══ Extracted data ══

/-- run B: the keyed band never exceeds the keyed class weight. [bookkeeping] -/
theorem bandB₁₃_le_weightB₁₃ (K₀ : ℕ) (θ : Stage13HParams F N) (hP : θ.Provisos₁₃CoPH F N) (g₀ : ℕ → ℝ) (os : List (ULoop F))
    (hζ0 : ∀ p g k s Pl Ql RS U V', 0 ≤ θ.ζ p g k s Pl Ql RS U V')
    (hintB : ∀ (K : ℕ) (t : ℝ) (s' : SeqOfRecord F θ.ν θ.τ9.M (histB₁₃ θ K₀ g₀ K) (K₀ + K + 1) (K₀ + K + 1)),
      Integrable (fun V => chiSeqOfRecord F N θ.ν θ.τ9.M (histB₁₃ θ K₀ g₀ K) (K₀ + K + 1) (K₀ + K + 1) s' V *
        dressedSlotsOfDatum₉ F N θ.toStage9Params (datumOfRecord₁₃CoPH F N θ hP) g₀ os t (runB₁₃ F K₀ g₀ K) (histB₁₃ θ K₀ g₀ K) (K₀ + K + 1) s' V)
        (fieldMeasure (F.P (K₀ + K + 1)) (K₀ + K + 1) (SU N)))
    (ρ : ℕ → ℝ) (n : ℕ → ℕ) (K : ℕ) (t : ℝ) (x : Σ K, SiteSeqKey F (K₀ + K)) :
    bandB₁₃ θ hP K₀ g₀ os ρ n K t x ≤ weightB₁₃ θ hP K₀ g₀ os K t x :=
  Finset.sum_le_sum fun s' _ => bandWeightOfDatum₉_le_classWeight F N θ.toStage9Params (datumOfRecord₁₃CoPH F N θ hP) g₀ os (runB₁₃ F K₀ g₀ K)
    (histB₁₃ θ K₀ g₀ K) (K₀ + K + 1) (wOfRecord₉_nonneg θ.toStage9Params hζ0 _ _) _ _ t s' (hintB K t s')
import Summits.KontsevichZagierPeriods.KontsevichZagierPeriods.Theorems.SoloBlindTwelveSporadicPrep
import HarnessLib

/-!
# The sporadic class at level 12: the pull-back identities

With `F`, `τ`, `P₀`, `P₁`, `w₀` from `SoloBlindTwelveSporadicPrep` and `C = √P₀`, the common
pulled-back integrand is

  `η(W) = C · W^{-1/2} (1-W²)^{-5/6} (W + w₀)`.

This file proves, by comparing sixth powers of positive quantities,

* `η(W) = t^{-2/3}(1-t)^{-1/2}|_{t=F(W)} · |F'(W)|` on `(0,P₀)`   (`sp_pullF`),
* `η(W) = t^{-2/3}(1-t)^{-5/6}|_{t=τ(W)} · |τ'(W)|` on `(P₀,1)`   (`sp_pullT`),

and, along `s = W²`, `η = (C/2) g₊ + (C w₀/2) g₀` with
`g₊(W) = s^{-1/4}(1-s)^{-5/6}|_{s=W²}·2W`, `g₀(W) = s^{-3/4}(1-s)^{-5/6}|_{s=W²}·2W`
(`sp_sqGp`, `sp_sqG0`, `spEta_eq_add`), together with the integrability and
`ℚ`-semialgebraicity facts needed to run these substitutions inside the Kontsevich–Zagier rules
(`SoloBlindTwelveSporadic`).

References: P. Deligne (appendix by N. Koblitz, A. Ogus), Proc. Symp. Pure Math. 33 (1979);
M. Kontsevich, D. Zagier, *Periods* (2001), §1.2.
-/

noncomputable section

open Set MeasureTheory MvPolynomial

namespace Summit.KontsevichZagierPeriods.KontsevichZagierPeriods.Theorems

namespace SoloBlind

open Literature.ModelTheory.ExponentialFields (IsSemialgebraic)
open Literature.NumberTheory.Transcendental
open Literature.NumberTheory.Transcendental.KZ

/-! ## The constant `C = √P₀` -/

/-- `C = √P₀ ≈ 0.82538`. -/
def spC : ℝ := Real.sqrt sP0

/-- `0 < C`. -/
theorem spC_pos : 0 < spC := Real.sqrt_pos.mpr sP0_pos

/-- `C² = P₀`. -/
theorem spC_sq : spC ^ 2 = sP0 := Real.sq_sqrt sP0_pos.le

/-- `C⁶ = P₀³`. -/
theorem spC_pow_six : spC ^ 6 = sP0 ^ 3 := by
  rw [show (6:ℕ) = 2 * 3 by norm_num, pow_mul, spC_sq]

/-- `C` is algebraic. -/
theorem isAlgebraic_spC : IsAlgebraic ℚ spC :=
  IsAlgebraic.of_pow two_pos (by rw [spC_sq]; exact isAlgebraic_sP0)

/-- `C` as an element of `K₀`. -/
def spCK : K₀ := ⟨spC, mem_K₀_iff.mpr isAlgebraic_spC⟩

/-- `((C : K₀) : ℝ) = C`. -/
@[simp] theorem coe_spCK : ((spCK : K₀) : ℝ) = spC := rfl

/-! ## The integrands -/

/-- `η(W) = C · W^{-1/2} (1-W²)^{-5/6} (W + w₀)`, the common pull-back. -/
def spEta (W : ℝ) : ℝ := spC * (W ^ (-(1 / 2 : ℝ)) * (1 - W ^ 2) ^ (-(5 / 6 : ℝ)) * (W + sW0))

/-- `g₊(W) = 2W · W^{-1/2}(1-W²)^{-5/6}` (the form `s^{-1/4}(1-s)^{-5/6} ds` along `s = W²`). -/
def spGp (W : ℝ) : ℝ := 2 * W * (W ^ (-(1 / 2 : ℝ)) * (1 - W ^ 2) ^ (-(5 / 6 : ℝ)))

/-- `g₀(W) = 2 · W^{-1/2}(1-W²)^{-5/6}` (the form `s^{-3/4}(1-s)^{-5/6} ds` along `s = W²`). -/
def spG0 (W : ℝ) : ℝ := 2 * (W ^ (-(1 / 2 : ℝ)) * (1 - W ^ 2) ^ (-(5 / 6 : ℝ)))

/-- `η = (C/2) g₊ + (C w₀/2) g₀` identically. -/
theorem spEta_eq_add (W : ℝ) : spEta W = spC / 2 * spGp W + spC * sW0 / 2 * spG0 W := by
  unfold spEta spGp spG0; ring

/-- `η > 0` on `(0,1)`. -/
theorem spEta_pos {W : ℝ} (hW : W ∈ Ioo (0:ℝ) 1) : 0 < spEta W := by
  obtain ⟨h0, h1⟩ := hW
  have hq : 0 < 1 - W ^ 2 := by nlinarith
  unfold spEta
  exact mul_pos spC_pos (mul_pos (mul_pos (Real.rpow_pos_of_pos h0 _)
    (Real.rpow_pos_of_pos hq _)) (by linarith [sW0_pos]))

/-! ## Powers -/

/-- `(t^e)^6 = t^k` for `t > 0` and `6e = k ∈ ℤ`. -/
theorem rpow_pow_six {t : ℝ} (ht : 0 < t) {e : ℝ} {k : ℤ} (h : e * 6 = k) :
    (t ^ e) ^ (6:ℕ) = t ^ k := by
  rw [← Real.rpow_natCast, ← Real.rpow_mul ht.le, Nat.cast_ofNat, h, Real.rpow_intCast]

/-- `η(W)⁶ = P₀³ · W⁻³ (1-W²)⁻⁵ (W+w₀)⁶`. -/
theorem spEta_pow_six {W : ℝ} (hW : W ∈ Ioo (0:ℝ) 1) :
    spEta W ^ 6 = sP0 ^ 3 * (W ^ (-3:ℤ) * (1 - W ^ 2) ^ (-5:ℤ) * (W + sW0) ^ 6) := by
  obtain ⟨h0, h1⟩ := hW
  have hq : 0 < 1 - W ^ 2 := by nlinarith
  unfold spEta
  simp only [mul_pow]
  rw [spC_pow_six, rpow_pow_six h0 (k := -3) (by norm_num),
    rpow_pow_six hq (k := -5) (by norm_num)]

/-! ## The two pull-backs along `F` and `τ` -/

/-- **Pull-back along `F` on `(0,P₀)`:** `t^{-2/3}(1-t)^{-1/2}|_{t=F} |F'| = η`. -/
theorem sp_pullF {W : ℝ} (hW : W ∈ Ioo 0 sP0) :
    spEta W = betaFun (1 / 3) (1 / 2) (spF W) * |spF' W| := by
  obtain ⟨h0, hP⟩ := hW
  have h1 : W < 1 := hP.trans sP0_lt_one
  have hA : 0 < sP0 - W := by linarith
  have hB : 0 < sP1 - W := by linarith [one_lt_sP1]
  have hq : 0 < 1 - W ^ 2 := by nlinarith
  have hm : 0 < W + sW0 := by linarith [sW0_pos]
  have hp : 0 < sP0 := sP0_pos
  have hA' := hA.ne'
  have hB' := hB.ne'
  have hq' := hq.ne'
  have hm' := hm.ne'
  have hp' := hp.ne'
  have h0' := h0.ne'
  have hF : 0 < spF W := (spF_mem ⟨h0, hP⟩).1
  have hX : 0 < W * (sP1 - W) ^ 2 / (sP0 ^ 3 * (1 - W ^ 2)) := by positivity
  have hY : 0 < (sP0 - W) ^ 2 * (sP1 - W) * (W + sW0) / (sP0 ^ 3 * (1 - W ^ 2) ^ 2) := by
    positivity
  rw [betaFun, one_sub_spF h0 h1, abs_spF' ⟨h0, hP⟩]
  refine (pow_left_inj₀ (spEta_pos ⟨h0, h1⟩).le
    (mul_pos (mul_pos (Real.rpow_pos_of_pos hF _) (Real.rpow_pos_of_pos hX _)) hY).le
    (by norm_num : (6:ℕ) ≠ 0)).mp ?_
  rw [spEta_pow_six ⟨h0, h1⟩, mul_pow, mul_pow,
    rpow_pow_six hF (k := -4) (by push_cast; norm_num),
    rpow_pow_six hX (k := -3) (by push_cast; norm_num)]
  simp only [spF, zpow_neg, zpow_ofNat]
  field_simp

/-- **Pull-back along `τ` on `(P₀,1)`:** `t^{-2/3}(1-t)^{-5/6}|_{t=τ} |τ'| = η`. -/
theorem sp_pullT {W : ℝ} (hW : W ∈ Ioo sP0 1) :
    spEta W = betaFun (1 / 3) (1 / 6) (spT W) * |spT' W| := by
  obtain ⟨hP, h1⟩ := hW
  have h0 : 0 < W := sP0_pos.trans hP
  have hA : 0 < W - sP0 := by linarith
  have hB : 0 < sP1 - W := by linarith [one_lt_sP1]
  have hq : 0 < 1 - W ^ 2 := by nlinarith
  have hm : 0 < W + sW0 := by linarith [sW0_pos]
  have hp : 0 < sP0 := sP0_pos
  have hA' := hA.ne'
  have hB' := hB.ne'
  have hq' := hq.ne'
  have hm' := hm.ne'
  have hp' := hp.ne'
  have h0' := h0.ne'
  have hT : 0 < spT W := (spT_mem ⟨hP, h1⟩).1
  have hX : 0 < sP0 ^ 3 * (1 - W ^ 2) / (W * (sP1 - W) ^ 2) := by positivity
  have hY : 0 < spT' W := spT'_pos ⟨hP, h1⟩
  rw [betaFun, one_sub_spT h0 h1, abs_of_pos hY]
  refine (pow_left_inj₀ (spEta_pos ⟨h0, h1⟩).le
    (mul_pos (mul_pos (Real.rpow_pos_of_pos hT _) (Real.rpow_pos_of_pos hX _)) hY).le
    (by norm_num : (6:ℕ) ≠ 0)).mp ?_
  rw [spEta_pow_six ⟨h0, h1⟩, mul_pow, mul_pow,
    rpow_pow_six hT (k := -4) (by push_cast; norm_num),
    rpow_pow_six hX (k := -5) (by push_cast; norm_num)]
  simp only [spT, spT', zpow_neg, zpow_ofNat]
  field_simp

/-! ## The substitution `s = W²` -/

/-- `g₊(W) = s^{-1/4}(1-s)^{-5/6}|_{s=W²} · |2W|` on `(0,1)`. -/
theorem sp_sqGp {W : ℝ} (hW : W ∈ Ioo (0:ℝ) 1) :
    spGp W = betaFun (3 / 4) (1 / 6) (W ^ 2) * |2 * W| := by
  have h0 := hW.1
  have hsq : ∀ e : ℝ, (W ^ 2) ^ e = W ^ (2 * e) := fun e => by
    rw [← Real.rpow_natCast W 2, ← Real.rpow_mul h0.le]; norm_num
  rw [betaFun, hsq, abs_of_pos (by linarith), spGp,
    show (2:ℝ) * (((3 / 4 : ℚ) : ℝ) - 1) = -(1 / 2 : ℝ) by push_cast; norm_num,
    show (((1 / 6 : ℚ) : ℝ) - 1) = -(5 / 6 : ℝ) by push_cast; norm_num]
  ring

/-- `g₀(W) = s^{-3/4}(1-s)^{-5/6}|_{s=W²} · |2W|` on `(0,1)`. -/
theorem sp_sqG0 {W : ℝ} (hW : W ∈ Ioo (0:ℝ) 1) :
    spG0 W = betaFun (1 / 4) (1 / 6) (W ^ 2) * |2 * W| := by
  have h0 := hW.1
  have hsq : ∀ e : ℝ, (W ^ 2) ^ e = W ^ (2 * e) := fun e => by
    rw [← Real.rpow_natCast W 2, ← Real.rpow_mul h0.le]; norm_num
  have e : W ^ (-(1 / 2 : ℝ)) = W ^ (-(3 / 2 : ℝ)) * W := by
    rw [← Real.rpow_add_one h0.ne']; norm_num
  rw [betaFun, hsq, abs_of_pos (by linarith), spG0, e,
    show (2:ℝ) * (((1 / 4 : ℚ) : ℝ) - 1) = -(3 / 2 : ℝ) by push_cast; norm_num,
    show (((1 / 6 : ℚ) : ℝ) - 1) = -(5 / 6 : ℝ) by push_cast; norm_num]
  ring

/-- The square map is injective on `(0,1)`. -/
theorem injOn_sq_unit : InjOn (fun W : ℝ => W ^ 2) (Ioo (0:ℝ) 1) := fun _ hx _ hy h =>
  (pow_left_inj₀ hx.1.le hy.1.le two_ne_zero).mp h

/-- The square map sends `(0,1)` onto `(0,1)`. -/
theorem image_sq_unit : Ioo (0:ℝ) 1 = (fun W : ℝ => W ^ 2) '' Ioo (0:ℝ) 1 := by
  ext s
  constructor
  · rintro ⟨h0, h1⟩
    exact ⟨Real.sqrt s, ⟨Real.sqrt_pos.mpr h0, (Real.sqrt_lt_sqrt h0.le h1).trans_eq Real.sqrt_one⟩,
      Real.sq_sqrt h0.le⟩
  · rintro ⟨W, ⟨h0, h1⟩, rfl⟩
    exact ⟨by positivity, by nlinarith⟩

/-! ## Integrability -/

/-- `g₊` is integrable on `(0,1)` (pull back the Beta integrand along `W²`). -/
theorem integrableOn_spGp : IntegrableOn spGp (Ioo 0 1) := by
  have h := integrableOn_betaFun (3 / 4) (1 / 6) (by norm_num) (by norm_num)
  rw [image_sq_unit, integrableOn_image_iff_integrableOn_abs_deriv_smul measurableSet_Ioo
    (fun u _ => (hasDerivAt_sq u).hasDerivWithinAt) injOn_sq_unit] at h
  exact h.congr_fun (fun u hu => by simp only [smul_eq_mul]; rw [mul_comm, ← sp_sqGp hu])
    measurableSet_Ioo

/-- `g₀` is integrable on `(0,1)`. -/
theorem integrableOn_spG0 : IntegrableOn spG0 (Ioo 0 1) := by
  have h := integrableOn_betaFun (1 / 4) (1 / 6) (by norm_num) (by norm_num)
  rw [image_sq_unit, integrableOn_image_iff_integrableOn_abs_deriv_smul measurableSet_Ioo
    (fun u _ => (hasDerivAt_sq u).hasDerivWithinAt) injOn_sq_unit] at h
  exact h.congr_fun (fun u hu => by simp only [smul_eq_mul]; rw [mul_comm, ← sp_sqG0 hu])
    measurableSet_Ioo

/-- `η` is integrable on `(0,1)`. -/
theorem integrableOn_spEta : IntegrableOn spEta (Ioo 0 1) := by
  have h : spEta = fun W => spC / 2 * spGp W + spC * sW0 / 2 * spG0 W := funext spEta_eq_add
  rw [h]
  exact (integrableOn_spGp.const_mul _).add (integrableOn_spG0.const_mul _)

/-- `η` is integrable on `(0,P₀)`. -/
theorem integrableOn_spEta_left : IntegrableOn spEta (Ioo 0 sP0) :=
  integrableOn_spEta.mono_set (Ioo_subset_Ioo_right sP0_lt_one.le)

/-- `η` is integrable on `(P₀,1)`. -/
theorem integrableOn_spEta_right : IntegrableOn spEta (Ioo sP0 1) :=
  integrableOn_spEta.mono_set (Ioo_subset_Ioo_left sP0_pos.le)

/-! ## Semialgebraicity -/

/-- `line (0,P₀)` is `ℚ`-semialgebraic. -/
theorem sp_lineL_sa : IsSemialgebraic ℚ (line (Ioo 0 sP0)) :=
  isSemialgebraic_line_Ioo isAlgebraic_zero isAlgebraic_sP0

/-- `line (P₀,1)` is `ℚ`-semialgebraic. -/
theorem sp_lineR_sa : IsSemialgebraic ℚ (line (Ioo sP0 1)) :=
  isSemialgebraic_line_Ioo isAlgebraic_sP0 isAlgebraic_one

/-- `W^{-1/2}(1-W²)^{-5/6}` is `ℚ`-semialgebraic on any `ℚ`-semialgebraic part of `(0,1)`. -/
theorem sa_spPow {S : Set ℝ} (hS : IsSemialgebraic ℚ (line S)) (hsub : S ⊆ Ioo (0:ℝ) 1) :
    IsSemialgebraicFunOn ℚ (line S)
      (fun x : Fin 1 → ℝ => x 0 ^ (-(1 / 2 : ℝ)) * (1 - x 0 ^ 2) ^ (-(5 / 6 : ℝ))) := by
  have hX := sa_coord hS
  have h1 : IsSemialgebraicFunOn ℚ (line S) (fun x : Fin 1 → ℝ => 1 - x 0 ^ 2) :=
    (IsSemialgebraicFunOn.sub_holds (isSemialgebraicFunOn_const_of_isAlgebraic hS isAlgebraic_one)
      (IsSemialgebraicFunOn.mul_holds hX hX)).congr fun x _ => by
        simp only [Pi.sub_apply, Pi.mul_apply]; ring
  have hA := IsSemialgebraicFunOn.rpow_ratCast hS hX (fun x hx => (hsub hx).1) (-(1 / 2))
  have hB := IsSemialgebraicFunOn.rpow_ratCast hS h1
    (fun x hx => by have h := hsub hx; nlinarith [h.1, h.2]) (-(5 / 6))
  refine (IsSemialgebraicFunOn.mul_holds hA hB).congr fun x _ => ?_
  simp only [Pi.mul_apply]
  norm_num

/-- `η` is `ℚ`-semialgebraic on any `ℚ`-semialgebraic part of `(0,1)`. -/
theorem sa_spEta {S : Set ℝ} (hS : IsSemialgebraic ℚ (line S)) (hsub : S ⊆ Ioo (0:ℝ) 1) :
    IsSemialgebraicFunOn ℚ (line S) (fun x : Fin 1 → ℝ => spEta (x 0)) :=
  (IsSemialgebraicFunOn.mul_holds (isSemialgebraicFunOn_const_of_isAlgebraic hS isAlgebraic_spC)
    (IsSemialgebraicFunOn.mul_holds (sa_spPow hS hsub)
      (IsSemialgebraicFunOn.add_holds (sa_coord hS)
        (isSemialgebraicFunOn_const_of_isAlgebraic hS isAlgebraic_sW0)))).congr
    fun x _ => by simp only [spEta, Pi.mul_apply, Pi.add_apply]

/-- `η` on `line (0,1)`. -/
theorem sa_spEta_unit : IsSemialgebraicFunOn ℚ (line (Ioo (0:ℝ) 1)) (fun x => spEta (x 0)) :=
  sa_spEta mix_line_sa fun _ h => h

/-- `η` on `line (0,P₀)`. -/
theorem sa_spEta_left : IsSemialgebraicFunOn ℚ (line (Ioo 0 sP0)) (fun x => spEta (x 0)) :=
  sa_spEta sp_lineL_sa fun _ h => ⟨h.1, h.2.trans sP0_lt_one⟩

/-- `η` on `line (P₀,1)`. -/
theorem sa_spEta_right : IsSemialgebraicFunOn ℚ (line (Ioo sP0 1)) (fun x => spEta (x 0)) :=
  sa_spEta sp_lineR_sa fun _ h => ⟨sP0_pos.trans h.1, h.2⟩

/-- `g₊` is `ℚ`-semialgebraic on `(0,1)`. -/
theorem sa_spGp : IsSemialgebraicFunOn ℚ (line (Ioo (0:ℝ) 1)) (fun x => spGp (x 0)) :=
  (IsSemialgebraicFunOn.mul_holds
    (IsSemialgebraicFunOn.mul_holds (isSemialgebraicFunOn_const_of_isAlgebraic mix_line_sa
      (by simpa using isAlgebraic_rat ℚ (A := ℝ) 2)) (sa_coord mix_line_sa))
    (sa_spPow mix_line_sa fun _ h => h)).congr fun x _ => by simp only [spGp, Pi.mul_apply]

/-- `g₀` is `ℚ`-semialgebraic on `(0,1)`. -/
theorem sa_spG0 : IsSemialgebraicFunOn ℚ (line (Ioo (0:ℝ) 1)) (fun x => spG0 (x 0)) :=
  (IsSemialgebraicFunOn.mul_holds (isSemialgebraicFunOn_const_of_isAlgebraic mix_line_sa
      (by simpa using isAlgebraic_rat ℚ (A := ℝ) 2)) (sa_spPow mix_line_sa fun _ h => h)).congr
    fun x _ => by simp only [spG0, Pi.mul_apply]

/-- `F` is `ℚ`-semialgebraic on `(0,P₀)` (a rational function with algebraic coefficients). -/
theorem sa_spF : IsSemialgebraicFunOn ℚ (line (Ioo 0 sP0)) (fun x => spF (x 0)) := by
  have hS := sp_lineL_sa
  have hX := sa_coord hS
  have hA : IsSemialgebraicFunOn ℚ (line (Ioo 0 sP0)) (fun x : Fin 1 → ℝ => sP0 - x 0) :=
    (IsSemialgebraicFunOn.sub_holds (isSemialgebraicFunOn_const_of_isAlgebraic hS isAlgebraic_sP0)
      hX).congr fun x _ => by simp only [Pi.sub_apply]
  have hN : IsSemialgebraicFunOn ℚ (line (Ioo 0 sP0)) (fun x : Fin 1 → ℝ => (sP0 - x 0) ^ 3) :=
    (IsSemialgebraicFunOn.mul_holds (IsSemialgebraicFunOn.mul_holds hA hA) hA).congr
      fun x _ => by simp only [Pi.mul_apply]; ring
  have hD : IsSemialgebraicFunOn ℚ (line (Ioo 0 sP0))
      (fun x : Fin 1 → ℝ => sP0 ^ 3 * (1 - x 0 ^ 2)) :=
    (IsSemialgebraicFunOn.mul_holds
      (isSemialgebraicFunOn_const_of_isAlgebraic hS (isAlgebraic_sP0.pow 3))
      (IsSemialgebraicFunOn.sub_holds (isSemialgebraicFunOn_const_of_isAlgebraic hS
        isAlgebraic_one) (IsSemialgebraicFunOn.mul_holds hX hX))).congr
      fun x _ => by simp only [Pi.mul_apply, Pi.sub_apply]; ring
  exact (IsSemialgebraicFunOn.div hN hD fun x hx =>
    (spF_den_pos hx.1 (lt_trans hx.2 sP0_lt_one)).ne').congr fun x _ => by
      simp only [spF]

/-- `τ` is `ℚ`-semialgebraic on `(P₀,1)`. -/
theorem sa_spT : IsSemialgebraicFunOn ℚ (line (Ioo sP0 1)) (fun x => spT (x 0)) := by
  have hS := sp_lineR_sa
  have hX := sa_coord hS
  have hA : IsSemialgebraicFunOn ℚ (line (Ioo sP0 1)) (fun x : Fin 1 → ℝ => x 0 - sP0) :=
    (IsSemialgebraicFunOn.sub_holds hX (isSemialgebraicFunOn_const_of_isAlgebraic hS
      isAlgebraic_sP0)).congr fun x _ => by simp only [Pi.sub_apply]
  have hB : IsSemialgebraicFunOn ℚ (line (Ioo sP0 1)) (fun x : Fin 1 → ℝ => sP1 - x 0) :=
    (IsSemialgebraicFunOn.sub_holds (isSemialgebraicFunOn_const_of_isAlgebraic hS
      isAlgebraic_sP1) hX).congr fun x _ => by simp only [Pi.sub_apply]
  have hN : IsSemialgebraicFunOn ℚ (line (Ioo sP0 1)) (fun x : Fin 1 → ℝ => (x 0 - sP0) ^ 3) :=
    (IsSemialgebraicFunOn.mul_holds (IsSemialgebraicFunOn.mul_holds hA hA) hA).congr
      fun x _ => by simp only [Pi.mul_apply]; ring
  have hD : IsSemialgebraicFunOn ℚ (line (Ioo sP0 1))
      (fun x : Fin 1 → ℝ => x 0 * (sP1 - x 0) ^ 2) :=
    (IsSemialgebraicFunOn.mul_holds hX (IsSemialgebraicFunOn.mul_holds hB hB)).congr
      fun x _ => by simp only [Pi.mul_apply]; ring
  exact (IsSemialgebraicFunOn.div hN hD fun x hx =>
    (spT_den_pos (sP0_pos.trans hx.1) hx.2).ne').congr fun x _ => by
      simp only [spT]

end SoloBlind

end Summit.KontsevichZagierPeriods.KontsevichZagierPeriods.Theorems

═══

Directions for this task: Find every line above where the word "runB₁₃" occurs, and copy that line.

Output for this task:
        dressedSlotsOfDatum₉ F N θ.toStage9Params (datumOfRecord₁₃CoPH F N θ hP) g₀ os t (runB₁₃ F K₀ g₀ K) (histB₁₃ θ K₀ g₀ K) (K₀ + K + 1) s' V)
  Finset.sum_le_sum fun s' _ => bandWeightOfDatum₉_le_classWeight F N θ.toStage9Params (datumOfRecord₁₃CoPH F N θ hP) g₀ os (runB₁₃ F K₀ g₀ K)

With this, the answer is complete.